■ Exercise description ■
Everything from the line containing "(d_k⁻¹ d_l −" through the last line of the data below should be set down exactly, and nothing else.

*** Opening of Data shown ***

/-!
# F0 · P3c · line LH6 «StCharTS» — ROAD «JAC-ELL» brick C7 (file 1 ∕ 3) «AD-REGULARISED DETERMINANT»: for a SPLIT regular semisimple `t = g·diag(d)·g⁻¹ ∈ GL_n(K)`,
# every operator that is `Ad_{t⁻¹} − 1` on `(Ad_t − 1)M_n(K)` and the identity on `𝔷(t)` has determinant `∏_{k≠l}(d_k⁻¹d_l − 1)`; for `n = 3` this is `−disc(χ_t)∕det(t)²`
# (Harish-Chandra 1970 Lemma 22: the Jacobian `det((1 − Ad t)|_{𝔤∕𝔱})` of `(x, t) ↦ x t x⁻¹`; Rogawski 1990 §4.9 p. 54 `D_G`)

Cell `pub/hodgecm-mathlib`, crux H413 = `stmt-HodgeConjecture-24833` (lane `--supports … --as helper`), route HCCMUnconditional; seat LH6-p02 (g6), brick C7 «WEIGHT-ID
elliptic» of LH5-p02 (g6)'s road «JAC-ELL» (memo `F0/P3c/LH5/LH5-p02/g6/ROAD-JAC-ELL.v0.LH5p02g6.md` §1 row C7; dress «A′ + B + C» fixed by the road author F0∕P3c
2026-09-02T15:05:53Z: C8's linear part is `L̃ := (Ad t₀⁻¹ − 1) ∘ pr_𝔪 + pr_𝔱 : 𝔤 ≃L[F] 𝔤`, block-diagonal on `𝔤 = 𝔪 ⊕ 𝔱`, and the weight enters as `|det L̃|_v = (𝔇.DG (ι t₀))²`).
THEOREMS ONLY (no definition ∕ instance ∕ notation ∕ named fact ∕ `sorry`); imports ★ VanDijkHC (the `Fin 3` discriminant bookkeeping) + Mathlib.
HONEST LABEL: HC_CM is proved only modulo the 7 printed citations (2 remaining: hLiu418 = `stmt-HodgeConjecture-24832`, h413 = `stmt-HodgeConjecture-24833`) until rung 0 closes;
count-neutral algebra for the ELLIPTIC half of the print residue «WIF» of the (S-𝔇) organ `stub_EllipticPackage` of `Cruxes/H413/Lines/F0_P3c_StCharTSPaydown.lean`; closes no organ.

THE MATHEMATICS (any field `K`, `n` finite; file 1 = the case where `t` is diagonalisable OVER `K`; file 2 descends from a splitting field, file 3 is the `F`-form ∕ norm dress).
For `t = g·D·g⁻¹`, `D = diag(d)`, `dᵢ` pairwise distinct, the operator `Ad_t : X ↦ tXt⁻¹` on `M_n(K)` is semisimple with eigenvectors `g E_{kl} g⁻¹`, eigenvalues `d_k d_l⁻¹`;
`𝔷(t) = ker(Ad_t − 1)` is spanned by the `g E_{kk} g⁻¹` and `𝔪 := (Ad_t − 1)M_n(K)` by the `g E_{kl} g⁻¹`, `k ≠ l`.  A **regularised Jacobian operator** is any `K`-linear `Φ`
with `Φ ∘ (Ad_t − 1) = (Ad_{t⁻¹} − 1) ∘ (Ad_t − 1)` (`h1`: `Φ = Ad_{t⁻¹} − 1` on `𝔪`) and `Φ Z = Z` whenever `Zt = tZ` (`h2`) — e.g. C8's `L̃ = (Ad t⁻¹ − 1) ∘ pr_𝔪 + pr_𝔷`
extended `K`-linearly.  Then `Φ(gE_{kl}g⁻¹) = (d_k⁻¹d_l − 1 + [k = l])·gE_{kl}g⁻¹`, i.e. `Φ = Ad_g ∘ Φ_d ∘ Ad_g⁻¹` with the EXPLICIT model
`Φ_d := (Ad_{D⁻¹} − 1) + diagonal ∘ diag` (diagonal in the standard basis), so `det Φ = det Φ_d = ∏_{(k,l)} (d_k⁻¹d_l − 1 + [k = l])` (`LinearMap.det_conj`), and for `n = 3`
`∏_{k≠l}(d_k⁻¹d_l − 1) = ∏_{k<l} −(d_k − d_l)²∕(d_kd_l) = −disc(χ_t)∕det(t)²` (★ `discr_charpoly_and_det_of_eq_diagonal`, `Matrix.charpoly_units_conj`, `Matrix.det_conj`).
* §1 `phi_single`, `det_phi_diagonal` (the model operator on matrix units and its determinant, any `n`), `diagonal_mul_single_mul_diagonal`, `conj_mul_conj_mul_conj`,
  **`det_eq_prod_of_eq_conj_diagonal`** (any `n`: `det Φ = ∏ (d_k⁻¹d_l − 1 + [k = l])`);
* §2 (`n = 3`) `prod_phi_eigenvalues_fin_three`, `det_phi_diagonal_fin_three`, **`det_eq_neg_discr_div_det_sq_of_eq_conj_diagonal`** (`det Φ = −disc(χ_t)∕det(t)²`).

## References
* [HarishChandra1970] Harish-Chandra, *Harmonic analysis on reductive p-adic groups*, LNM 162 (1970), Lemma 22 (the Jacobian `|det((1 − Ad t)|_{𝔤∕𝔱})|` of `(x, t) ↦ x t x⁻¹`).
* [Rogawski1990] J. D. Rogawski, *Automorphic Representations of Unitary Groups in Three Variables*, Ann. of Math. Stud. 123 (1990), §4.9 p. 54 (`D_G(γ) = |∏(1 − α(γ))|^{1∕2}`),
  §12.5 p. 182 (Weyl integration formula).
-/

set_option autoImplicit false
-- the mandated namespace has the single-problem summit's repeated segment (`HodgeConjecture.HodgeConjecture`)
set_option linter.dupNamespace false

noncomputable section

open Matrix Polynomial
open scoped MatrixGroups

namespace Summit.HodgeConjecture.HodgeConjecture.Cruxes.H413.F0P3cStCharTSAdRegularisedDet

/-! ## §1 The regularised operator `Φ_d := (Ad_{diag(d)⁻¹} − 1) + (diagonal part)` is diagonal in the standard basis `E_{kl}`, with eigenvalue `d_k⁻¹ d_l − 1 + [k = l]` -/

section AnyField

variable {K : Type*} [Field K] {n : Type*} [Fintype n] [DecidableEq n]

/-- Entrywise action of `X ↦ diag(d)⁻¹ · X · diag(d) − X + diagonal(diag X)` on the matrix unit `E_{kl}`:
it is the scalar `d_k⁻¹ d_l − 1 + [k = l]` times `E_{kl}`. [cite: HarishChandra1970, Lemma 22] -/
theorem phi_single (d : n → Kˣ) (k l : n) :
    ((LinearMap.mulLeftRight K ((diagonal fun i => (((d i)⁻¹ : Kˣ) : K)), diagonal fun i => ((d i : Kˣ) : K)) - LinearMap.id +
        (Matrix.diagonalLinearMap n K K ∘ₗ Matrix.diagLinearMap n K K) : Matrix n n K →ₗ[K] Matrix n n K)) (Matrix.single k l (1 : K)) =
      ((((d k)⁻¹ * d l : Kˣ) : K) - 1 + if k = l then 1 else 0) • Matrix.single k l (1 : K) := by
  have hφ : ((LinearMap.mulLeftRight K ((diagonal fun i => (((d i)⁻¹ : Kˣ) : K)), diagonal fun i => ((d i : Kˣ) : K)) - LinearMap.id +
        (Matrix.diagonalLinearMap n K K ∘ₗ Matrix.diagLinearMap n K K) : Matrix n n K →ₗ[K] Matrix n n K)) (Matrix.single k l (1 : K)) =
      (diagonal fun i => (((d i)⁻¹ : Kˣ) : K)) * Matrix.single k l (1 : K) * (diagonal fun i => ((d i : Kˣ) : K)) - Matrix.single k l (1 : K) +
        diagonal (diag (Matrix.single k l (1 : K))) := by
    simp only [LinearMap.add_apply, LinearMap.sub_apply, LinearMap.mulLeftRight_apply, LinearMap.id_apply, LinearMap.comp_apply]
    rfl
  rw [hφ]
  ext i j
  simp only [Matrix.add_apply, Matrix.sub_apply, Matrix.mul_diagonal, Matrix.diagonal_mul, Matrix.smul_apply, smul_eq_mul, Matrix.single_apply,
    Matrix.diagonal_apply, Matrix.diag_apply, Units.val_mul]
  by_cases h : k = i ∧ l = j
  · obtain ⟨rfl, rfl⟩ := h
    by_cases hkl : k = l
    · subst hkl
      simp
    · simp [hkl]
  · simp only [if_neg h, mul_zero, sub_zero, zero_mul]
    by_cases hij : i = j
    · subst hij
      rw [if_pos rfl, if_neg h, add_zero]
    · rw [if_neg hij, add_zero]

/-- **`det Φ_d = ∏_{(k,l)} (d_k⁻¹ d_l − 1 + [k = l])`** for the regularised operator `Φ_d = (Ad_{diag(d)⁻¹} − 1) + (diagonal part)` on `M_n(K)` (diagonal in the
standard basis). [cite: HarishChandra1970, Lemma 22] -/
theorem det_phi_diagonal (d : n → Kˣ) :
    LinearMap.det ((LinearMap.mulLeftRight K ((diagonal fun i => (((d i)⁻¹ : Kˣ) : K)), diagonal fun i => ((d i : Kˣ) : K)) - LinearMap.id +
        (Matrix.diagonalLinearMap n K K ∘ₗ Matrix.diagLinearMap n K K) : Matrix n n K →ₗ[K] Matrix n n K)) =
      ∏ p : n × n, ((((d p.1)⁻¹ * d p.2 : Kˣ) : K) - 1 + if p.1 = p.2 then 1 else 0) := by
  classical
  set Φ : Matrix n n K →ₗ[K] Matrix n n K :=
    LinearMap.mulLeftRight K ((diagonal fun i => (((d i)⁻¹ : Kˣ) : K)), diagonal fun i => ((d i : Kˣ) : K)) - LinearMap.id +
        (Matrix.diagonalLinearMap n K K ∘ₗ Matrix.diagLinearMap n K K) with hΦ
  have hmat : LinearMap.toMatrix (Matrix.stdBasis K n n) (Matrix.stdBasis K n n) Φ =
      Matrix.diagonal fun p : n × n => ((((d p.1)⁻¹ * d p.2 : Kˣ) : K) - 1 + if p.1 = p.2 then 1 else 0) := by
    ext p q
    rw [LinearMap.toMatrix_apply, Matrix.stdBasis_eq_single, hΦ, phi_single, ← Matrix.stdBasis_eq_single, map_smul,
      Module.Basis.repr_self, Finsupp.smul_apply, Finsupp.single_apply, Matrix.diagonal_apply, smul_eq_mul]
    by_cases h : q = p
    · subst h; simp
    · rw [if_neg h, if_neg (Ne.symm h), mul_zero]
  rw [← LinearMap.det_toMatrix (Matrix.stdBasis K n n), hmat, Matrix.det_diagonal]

*** Close of Data shown ***

■ Answer section ■
/-- **`det Φ_d = ∏_{(k,l)} (d_k⁻¹ d_l − 1 + [k = l])`** for the regularised operator `Φ_d = (Ad_{diag(d)⁻¹} − 1) + (diagonal part)` on `M_n(K)` (diagonal in the
standard basis). [cite: HarishChandra1970, Lemma 22] -/
theorem det_phi_diagonal (d : n → Kˣ) :
    LinearMap.det ((LinearMap.mulLeftRight K ((diagonal fun i => (((d i)⁻¹ : Kˣ) : K)), diagonal fun i => ((d i : Kˣ) : K)) - LinearMap.id +
        (Matrix.diagonalLinearMap n K K ∘ₗ Matrix.diagLinearMap n K K) : Matrix n n K →ₗ[K] Matrix n n K)) =
      ∏ p : n × n, ((((d p.1)⁻¹ * d p.2 : Kˣ) : K) - 1 + if p.1 = p.2 then 1 else 0) := by
  classical
  set Φ : Matrix n n K →ₗ[K] Matrix n n K :=
    LinearMap.mulLeftRight K ((diagonal fun i => (((d i)⁻¹ : Kˣ) : K)), diagonal fun i => ((d i : Kˣ) : K)) - LinearMap.id +
        (Matrix.diagonalLinearMap n K K ∘ₗ Matrix.diagLinearMap n K K) with hΦ
  have hmat : LinearMap.toMatrix (Matrix.stdBasis K n n) (Matrix.stdBasis K n n) Φ =
      Matrix.diagonal fun p : n × n => ((((d p.1)⁻¹ * d p.2 : Kˣ) : K) - 1 + if p.1 = p.2 then 1 else 0) := by
    ext p q
    rw [LinearMap.toMatrix_apply, Matrix.stdBasis_eq_single, hΦ, phi_single, ← Matrix.stdBasis_eq_single, map_smul,
      Module.Basis.repr_self, Finsupp.smul_apply, Finsupp.single_apply, Matrix.diagonal_apply, smul_eq_mul]
    by_cases h : q = p
    · subst h; simp
    · rw [if_neg h, if_neg (Ne.symm h), mul_zero]
  rw [← LinearMap.det_toMatrix (Matrix.stdBasis K n n), hmat, Matrix.det_diagonal]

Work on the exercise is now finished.